Daniel memaparkan, dalam satu hektar hutan mangrove di Indonesia, tersimpan potensi karbon yang jumlahnya 5 kali lebih banyak dari karbon hutan dataran tinggi. Dan faktanya, saat ini hutan mangrove di Indonesia menyimpan cadangan karbon 1/3 dari total yang ada di dunia.

“Saat ini karbon yang tersimpan di hutan mangrove Indonesia mencapai 3,14 miliar ton. Dan, untuk bisa mengeluarkan karbon sebanyak itu, Indonesia perlu waktu hingga 20 tahun lamanya,” ucap dia.

Karena begitu besarnya potensi penyimpanan karbon, Daniel mengingatkan kepada semua orang untuk selalu menjaga hutan bakau di Tanah Air.

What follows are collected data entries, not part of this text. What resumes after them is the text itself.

import Literature.AnabelianGeometry.AbsoluteAnabelian.AutHolomorphicSpacesRCGroupLemmas
import Literature.Analysis.Complex.UnitDiscRCAutomorphisms
import Mathlib.GroupTheory.Commensurable
import Mathlib.GroupTheory.OrderOfElement
import HarnessLib

/-!
# [AbsTopIII] Prop. 2.2 (ii), first part, DISCHARGED: `Aut^{RC-hol}` of an Aut-holomorphic disc

PROOF-ONLY companion of `AutHolomorphicSpaces` (owner module, abc-iut L4-t2): kernel proof of the
named `Prop` fact `DiscRCHolAutClosedCommTerminal` — S. Mochizuki, *Topics in absolute anabelian
geometry III*, Prop. 2.2 (ii) p.52: for an Aut-holomorphic disc `X`, the RC-holomorphic
automorphisms of `X` form a subgroup of the self-homeomorphism group of `X = ⊤` containing
`Aut^hol(X)` with index `2`, closed in the compact-open topology and commensurably terminal.

Route.  `H` := the self-homeomorphisms whose disc picture preserves `cosh` of the hyperbolic
distance; `H = Aut^{RC-hol}` by Beardon 7.4.1 (`UnitDiscIsometries`) and the type-constancy of
RC-holomorphic maps (`AutHolomorphicSpacesHolTypeProofs`); closedness because evaluation is
continuous; index two via the reflection `z ↦ z̄`; commensurable terminality WITHOUT Lie theory:
rotations and half-turns are infinitely divisible in `Aut(𝔻)` and generate it
(`UnitDiscAutGenerators`), divisible elements lie in every finite-index subgroup (normal core +
`g ^ index ∈ N`), so an element `γ` of the commensurator conjugates `Aut^hol` into `H`, then (squares)
into `Aut^hol`, i.e. its picture normalises `Aut(𝔻)` and is therefore Möbius or anti-Möbius by the
normaliser theorem of `UnitDiscRCAutomorphisms`.

HONEST FRAMING: our kernel check of a classical statement of a refereed paper; nothing here bears
on [IUTchIII] Cor. 3.12.  Bib key `MochizukiAbsTopIII2015`; locators = kurims manuscript pages.
-/

noncomputable section

namespace Literature.AnabelianGeometry.AbsoluteAnabelian

open _root_.TopologicalSpace _root_.Topology _root_.Set _root_.Metric _root_.Function _root_.Filter
open scoped _root_.Manifold _root_.ContDiff ComplexConjugate Pointwise
open Literature.Analysis.Complex

/-- **[AbsTopIII] Prop. 2.2 (ii), first part, holds as typed** (`DiscRCHolAutClosedCommTerminal`
DISCHARGED). [cite: MochizukiAbsTopIII2015, Proposition 2.2 (ii) p.52] -/
theorem discRCHolAutClosedCommTerminal_holds : DiscRCHolAutClosedCommTerminal := by
  intro X _ _ _ _ hX
  obtain ⟨e, he, hes⟩ := hX.exists_biholomorphic
  -- `Y := ⊤ ⊆ X` as a Riemann surface biholomorphic to the disc
  let tY : (⊤ : Opens X) ≃ₜ X :=
    { toFun := Subtype.val
      invFun := fun x => ⟨x, trivial⟩
      left_inv := fun _ => rfl
      right_inv := fun _ => rfl
      continuous_toFun := continuous_subtype_val
      continuous_invFun := continuous_id.subtype_mk _ }
  have htY : MDifferentiable 𝓘(ℂ, ℂ) 𝓘(ℂ, ℂ) tY := fun y =>
    (mdifferentiableAt_opens_dom_iff (U := (⊤ : Opens X)) (Φ := id)
      (Ψ := fun y : (⊤ : Opens X) => (y : X)) (fun _ => rfl) y).2 mdifferentiableAt_id
  have htYs : MDifferentiable 𝓘(ℂ, ℂ) 𝓘(ℂ, ℂ) tY.symm := fun x =>
    (mdifferentiableAt_opens_cod_iff (V := (⊤ : Opens X))
      (Ψ := fun x : X => (⟨x, trivial⟩ : (⊤ : Opens X))) x).2 mdifferentiableAt_id
  set eY : (⊤ : Opens X) ≃ₜ unitDiscOpens := tY.trans e with heYdef
  have heY : MDifferentiable 𝓘(ℂ, ℂ) 𝓘(ℂ, ℂ) eY := he.comp htY
  have heYs : MDifferentiable 𝓘(ℂ, ℂ) 𝓘(ℂ, ℂ) eY.symm := htYs.comp hes
  -- the subgroup of `discCosh`-isometric pictures
  let H : Subgroup ((⊤ : Opens X) ≃ₜ (⊤ : Opens X)) :=
    { carrier := {ψ | ∀ z ∈ ball (0 : ℂ) 1, ∀ w ∈ ball (0 : ℂ) 1,
        discCosh (Function.extend Subtype.val (Subtype.val ∘ (eY.symm.trans (ψ.trans eY)))
            (fun _ => (0 : ℂ)) z)
          (Function.extend Subtype.val (Subtype.val ∘ (eY.symm.trans (ψ.trans eY)))
            (fun _ => (0 : ℂ)) w) = discCosh z w}
      mul_mem' := by
        intro a b ha hb z hz w hw
        simp only [mem_setOf_eq] at ha hb ⊢
        rw [pic_mul eY a b hz, pic_mul eY a b hw, ha _ (mapsTo_extend _ hz) _ (mapsTo_extend _ hw)]
        exact hb z hz w hw
      one_mem' := by
        intro z hz w hw
        rw [pic_one eY hz, pic_one eY hw]
      inv_mem' := by
        intro a ha z hz w hw
        simp only [mem_setOf_eq] at ha
        have := ha _ (mapsTo_extend (eY.symm.trans (a⁻¹.trans eY)) hz)
          _ (mapsTo_extend (eY.symm.trans (a⁻¹.trans eY)) hw)
        rw [pic_apply_inv eY a hz, pic_apply_inv eY a hw] at this
        exact this.symm }
  have hmemH : ∀ ψ, ψ ∈ H ↔ ∀ z ∈ ball (0 : ℂ) 1, ∀ w ∈ ball (0 : ℂ) 1,
      discCosh (Function.extend Subtype.val (Subtype.val ∘ (eY.symm.trans (ψ.trans eY)))
          (fun _ => (0 : ℂ)) z)
        (Function.extend Subtype.val (Subtype.val ∘ (eY.symm.trans (ψ.trans eY)))
          (fun _ => (0 : ℂ)) w) = discCosh z w := fun ψ => Iff.rfl
  -- `Aut^hol ≤ H`
  have hle : holAut (⊤ : Opens X) ≤ H := by
    intro ψ hψ
    rw [mem_holAut_iff] at hψ
    rw [hmemH]
    intro z hz w hw
    exact (isDiscAut_pic eY heY heYs hψ.1 hψ.2).discCosh_eq (mem_ball_zero_iff.1 hz)
      (mem_ball_zero_iff.1 hw)
  refine ⟨H, ?_, hle, ?_, isClosed_setOf_discCosh_pic eY, ?_⟩
  · -- `H = Aut^{RC-hol}`
    ext ψ
    simp only [SetLike.mem_coe, rcHolAutSet, mem_setOf_eq]
    constructor
    · intro hψ
      refine ⟨isRCHolomorphic_of_discCosh_pic eY heY heYs ((hmemH ψ).1 hψ), ?_⟩
      exact isRCHolomorphic_of_discCosh_pic eY heY heYs ((hmemH ψ⁻¹).1 (H.inv_mem hψ))
    · rintro ⟨h1, h2⟩
      exact (hmemH ψ).2 (discCosh_pic_of_isRCHolomorphic eY heY heYs h1 h2)
  · -- index two, witnessed by the reflection
    rw [Subgroup.relIndex_eq_two_iff]
    obtain ⟨κ, hκ⟩ := exists_homeomorph_pic_conj eY
    have hκH : κ ∈ H := by
      rw [hmemH]; intro z hz w hw; rw [hκ hz, hκ hw]; exact discCosh_conj z w
    refine ⟨κ, hκH, fun b hb => ?_⟩
    have hbκ : ∀ z ∈ ball (0 : ℂ) 1,
        Function.extend Subtype.val (Subtype.val ∘ (eY.symm.trans ((b * κ).trans eY))) (fun _ => (0 : ℂ)) z =
          Function.extend Subtype.val (Subtype.val ∘ (eY.symm.trans (b.trans eY))) (fun _ => (0 : ℂ))
            (conj z) := fun z hz => by rw [pic_mul eY b κ hz, hκ hz]
    rcases mdifferentiable_or_conj_of_discCosh_pic eY heY heYs ((hmemH b).1 hb) with
      ⟨hd, hds⟩ | ⟨c, a, hc, ha, hba⟩
    · -- `b` biholomorphic: then `b κ` is anti-Möbius, not biholomorphic
      refine Or.inr ⟨(mem_holAut_iff _).2 ⟨hd, hds⟩, fun hk => ?_⟩
      rw [mem_holAut_iff] at hk
      obtain ⟨c, a, hc, ha, -, hbe⟩ := (isDiscAut_pic eY heY heYs hd hds).exists_eq_discRot
      refine not_isDiscAut_of_eqOn_discRot_conj hc ha (fun z hz => ?_) (isDiscAut_pic eY heY heYs hk.1 hk.2)
      rw [hbκ z hz, hbe (conj_mem_unitBall hz)]
    · -- `b` anti-Möbius: then `b κ` is Möbius, `b` is not biholomorphic
      refine Or.inl ⟨(mem_holAut_iff _).2 (mdifferentiable_of_pic_eqOn_discRot eY heY heYs hc ha
        fun z hz => ?_), fun hk => ?_⟩
      · rw [hbκ z hz, hba (conj_mem_unitBall hz)]
        simp
      · rw [mem_holAut_iff] at hk
        exact not_isDiscAut_of_eqOn_discRot_conj hc ha hba (isDiscAut_pic eY heY heYs hk.1 hk.2)
  · -- commensurable terminality
    apply le_antisymm
    · intro γ hγ
      -- divisible biholomorphic elements lie in every conjugate `δ H δ⁻¹`, `δ` in the commensurator
      have hkey : ∀ δ ∈ Subgroup.Commensurable.commensurator H, ∀ d : (⊤ : Opens X) ≃ₜ (⊤ : Opens X),
          (∀ n : ℕ, n ≠ 0 → ∃ r : (⊤ : Opens X) ≃ₜ (⊤ : Opens X),
            (MDifferentiable 𝓘(ℂ, ℂ) 𝓘(ℂ, ℂ) r ∧ MDifferentiable 𝓘(ℂ, ℂ) 𝓘(ℂ, ℂ) r.symm) ∧ r ^ n = d) →
          d ∈ ConjAct.toConjAct δ • H := by
        intro δ hδ d hd
        rw [Subgroup.Commensurable.commensurator_mem_iff] at hδ
        set L := ConjAct.toConjAct δ • H with hL
        haveI hfi : (L.subgroupOf H).FiniteIndex := ⟨hδ.1⟩
        set C := (L.subgroupOf H).normalCore with hC
        haveI : C.Normal := Subgroup.normalCore_normal _
        have hN : C.index ≠ 0 := Subgroup.FiniteIndex.index_ne_zero
        obtain ⟨r, ⟨hr, hrs⟩, hrn⟩ := hd C.index hN
        have hrH : r ∈ H := hle ((mem_holAut_iff _).2 ⟨hr, hrs⟩)
        have hpow : (⟨r, hrH⟩ : H) ^ C.index ∈ C := Subgroup.pow_index_mem C ⟨r, hrH⟩
        have hK : (⟨r, hrH⟩ : H) ^ C.index ∈ L.subgroupOf H := Subgroup.normalCore_le _ hpow
        rw [Subgroup.mem_subgroupOf, Subgroup.coe_pow] at hK
        rw [← hrn]
        exact hK
      have hconj : ∀ δ ∈ Subgroup.Commensurable.commensurator H, ∀ d : (⊤ : Opens X) ≃ₜ (⊤ : Opens X),
          (∀ n : ℕ, n ≠ 0 → ∃ r : (⊤ : Opens X) ≃ₜ (⊤ : Opens X),
            (MDifferentiable 𝓘(ℂ, ℂ) 𝓘(ℂ, ℂ) r ∧ MDifferentiable 𝓘(ℂ, ℂ) 𝓘(ℂ, ℂ) r.symm) ∧ r ^ n = d) →
          δ * d * δ⁻¹ ∈ H := by
        intro δ hδ d hd
        have hδ' : δ⁻¹ ∈ Subgroup.Commensurable.commensurator H := Subgroup.inv_mem _ hδ
        have hmem := hkey δ⁻¹ hδ' d hd
        rw [Subgroup.mem_pointwise_smul_iff_inv_smul_mem, ← map_inv, inv_inv, ConjAct.toConjAct_smul]
          at hmem
        exact hmem
      -- Step 1/2: `γ` conjugates `Aut^hol` into `Aut^hol`
      have hstep : ∀ f ∈ holAut (⊤ : Opens X), γ * f * γ⁻¹ ∈ holAut (⊤ : Opens X) := by
        intro f hf
        rw [mem_holAut_iff] at hf
        obtain ⟨ρ₁, ρ₂, ρ₃, hfe, hdiv⟩ := exists_eq_mul_mul_divisible eY heY heYs hf.1 hf.2
        have hsq : ∀ ρ ∈ ({ρ₁, ρ₂, ρ₃} : Set ((⊤ : Opens X) ≃ₜ (⊤ : Opens X))),
            γ * ρ * γ⁻¹ ∈ holAut (⊤ : Opens X) := by
          intro ρ hρ
          obtain ⟨r, ⟨hr, hrs⟩, hr2⟩ := hdiv ρ hρ 2 two_ne_zero
          -- `r` is itself a product of divisible elements, so `γ r γ⁻¹ ∈ H`
          obtain ⟨σ₁, σ₂, σ₃, hre, hrdiv⟩ := exists_eq_mul_mul_divisible eY heY heYs hr hrs
          have hrH : γ * r * γ⁻¹ ∈ H := by
            have h1 := hconj γ hγ σ₁ (hrdiv σ₁ (by simp))
            have h2 := hconj γ hγ σ₂ (hrdiv σ₂ (by simp))
            have h3 := hconj γ hγ σ₃ (hrdiv σ₃ (by simp))
            have := H.mul_mem (H.mul_mem h1 h2) h3
            rw [hre]
            convert this using 1
            group
          have hsqd := mdifferentiable_mul_self_of_discCosh_pic eY heY heYs ((hmemH _).1 hrH)
          rw [← hr2]
          have heq : γ * r ^ 2 * γ⁻¹ = (γ * r * γ⁻¹) * (γ * r * γ⁻¹) := by rw [pow_two]; group
          rw [heq]
          exact (mem_holAut_iff _).2 hsqd
        rw [hfe]
        have heq : γ * (ρ₁ * ρ₂ * ρ₃) * γ⁻¹ = (γ * ρ₁ * γ⁻¹) * (γ * ρ₂ * γ⁻¹) * (γ * ρ₃ * γ⁻¹) := by
          group
        rw [heq]
        exact Subgroup.mul_mem _ (Subgroup.mul_mem _ (hsq ρ₁ (by simp)) (hsq ρ₂ (by simp)))
          (hsq ρ₃ (by simp))
      -- Step 3: the picture of `γ` normalises `Aut(𝔻)`, hence is Möbius or anti-Möbius
      set h := Function.extend Subtype.val (Subtype.val ∘ (eY.symm.trans (γ.trans eY))) (fun _ => (0 : ℂ))
        with hh
      set k := Function.extend Subtype.val (Subtype.val ∘ (eY.symm.trans (γ⁻¹.trans eY))) (fun _ => (0 : ℂ))
        with hk
      have hnorm : ∀ F, IsDiscAut F → IsDiscAut (h ∘ F ∘ k) := by
        intro F hF
        obtain ⟨ρ, hρ, hρs, hρe⟩ := exists_homeomorph_of_isDiscAut eY heY heYs hF
        have hm := hstep ρ ((mem_holAut_iff _).2 ⟨hρ, hρs⟩)
        rw [mem_holAut_iff] at hm
        refine (isDiscAut_pic eY heY heYs hm.1 hm.2).congr fun z hz => ?_
        simp only [comp_apply, hh, hk]
        rw [pic_mul eY _ _ hz, pic_mul eY _ _ (mapsTo_extend _ hz), hρe (mapsTo_extend _ hz)]
      obtain ⟨c, a, hc, ha, hγe⟩ := exists_eq_discRot_or_conj_of_normalizes
        (continuousOn_extend (eY.symm.trans (γ.trans eY)).continuous) (mapsTo_extend _) (mapsTo_extend _)
        (fun z hz => pic_inv_apply eY γ hz) (fun z hz => pic_apply_inv eY γ hz) hnorm
      rw [hmemH]
      intro z hz w hw
      rcases hγe with hγe | hγe
      · rw [hγe hz, hγe hw]
        exact discCosh_discRot hc ha (mem_ball_zero_iff.1 hz) (mem_ball_zero_iff.1 hw)
      · rw [hγe hz, hγe hw]
        exact discCosh_discRot_conj hc ha (mem_ball_zero_iff.1 hz) (mem_ball_zero_iff.1 hw)
    · intro γ hγ
      rw [Subgroup.Commensurable.commensurator_mem_iff]
      have hfix : ConjAct.toConjAct γ • H = H := by
        ext x
        rw [Subgroup.mem_pointwise_smul_iff_inv_smul_mem, ← map_inv, ConjAct.toConjAct_smul, inv_inv]
        constructor
        · intro hx
          have := H.mul_mem (H.mul_mem hγ hx) (H.inv_mem hγ)
          have heq : γ * (γ⁻¹ * x * γ) * γ⁻¹ = x := by group
          rwa [heq] at this
        · intro hx
          exact H.mul_mem (H.mul_mem (H.inv_mem hγ) hx) hγ
      rw [hfix]

end Literature.AnabelianGeometry.AbsoluteAnabelian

Pasalnya, jika sampai terjadi deforestasi mangrove, maka akan ada karbon yang dilepaskan ke udara.

“Itu artinya, ada emisi yang kembali udara. Dan, emisi tahunan dari kerusakan hutan mangrove Indonesia mencapai 190 juta co-eq. Itu jumlah yang sama dengan emisi jika setiap mobil di Indonesia mengitari bumi hingga dua kali,” tandas dia.

Menurut Daniel, kerusakan mangrove di Indonesia ikut menyumbangkan kerusakan mangrove di dunia. Karena faktanya, emisi global tahunan dari rusaknya ekosistem pesisir berasal dari rusaknya hutan mangrove Indonesia.

Mangrove hasil rehabilitasi yang tumbuh baik di Kuala Rigaih, pantai barat Aceh. Foto: Onrizal
Mangrove hasil rehabilitasi yang tumbuh baik di Kuala Rigaih, pantai barat Aceh. Foto: Onrizal

Dan, Daniel menyebutkan, salah satu penyebab terjadinya kerusakan mangrove di Indonesia, adalah karena semakin masifnya pengembangan sektor perikanan budidaya di seluruh pulau. Tak tanggung-tanggung, dia menyebut, dalam tiga dekade terakhir, 40 persen hutan mangrove Indonesia rusak, karena budidaya perikanan.

“Setiap tahun, 52 ribu hutan mangrove Indonesia hilang dan itu setara dengan areas seluas kota New York di AS dalam 18 bulan,” jelas dia.

Sumbangsih Akademisi

Agar implementasi butir 14 TPB bisa berjalan dengan baik, tak hanya diperlukan praktisi dan pakar yang paham dengan benar kondisi maritim dan kelautan di Tanah Air, namun juga perlu dukungan dari kampus untuk melakukan riset ilmiah. Hal itu dikatakan Dekan Fakultas Perikanan dan Kelautan IPB Luky Adrianto.

“Indonesia memiliki sumber daya laut yang melimpah dan tidak dimiliki oleh negara lain. Tapi faktanya, itu belum dimanfaatkan dengan baik dan benar oleh kita. Dan itu perlu dukungan kampus untuk melakukan riset ilmiah,” jelas dia.

Luky mengatakan, fakta bahwa Indonesia adalah negara dengan garis pantai terpanjang kedua di dunia, seharusnya bisa menjadi keunggulan. Tetapi, fakta juga berbicara bahwa Indonesia saat ini menjadi negara maritim dan perikanan yang tidak kuat.

Luky menyebut, untuk daya saing saja, Indonesia dari tahun ke tahun terus mengalami penurunan, dan itu terjadi juga pada 2016. Fakta lain juga diungkap dia, Indonesia saat ini tidak termasuk dalam kelompok utama pengeskpor ikan di dunia.

“Indonesia masih kalah bersaing dengan Tiongkok, Norwegia, Vietnam, dan Thailand,” jelas dia.

Untuk itu, perlu upaya yang kuat dari Pemerintah Indonesia untuk mengimplementasikan butir 14 TPB dan bagaimana mensinergikannya dengan semua sektor kehidupan dan ekonomi yang ada. Tantangan tersebut juga harus dipecahkan oleh akademisi yang ada di peguruan tinggi di mana pun berada.

“IPB saat ini sudah mendeklarasikan sebagai central of excellent untuk butir 14 SGDs ini. Dengan deklarasi ini, diharapkan ada sumbangsih untuk tata kelola kemaritiman, perikanan dan kelautan di Tanah Air,” pungkas dia.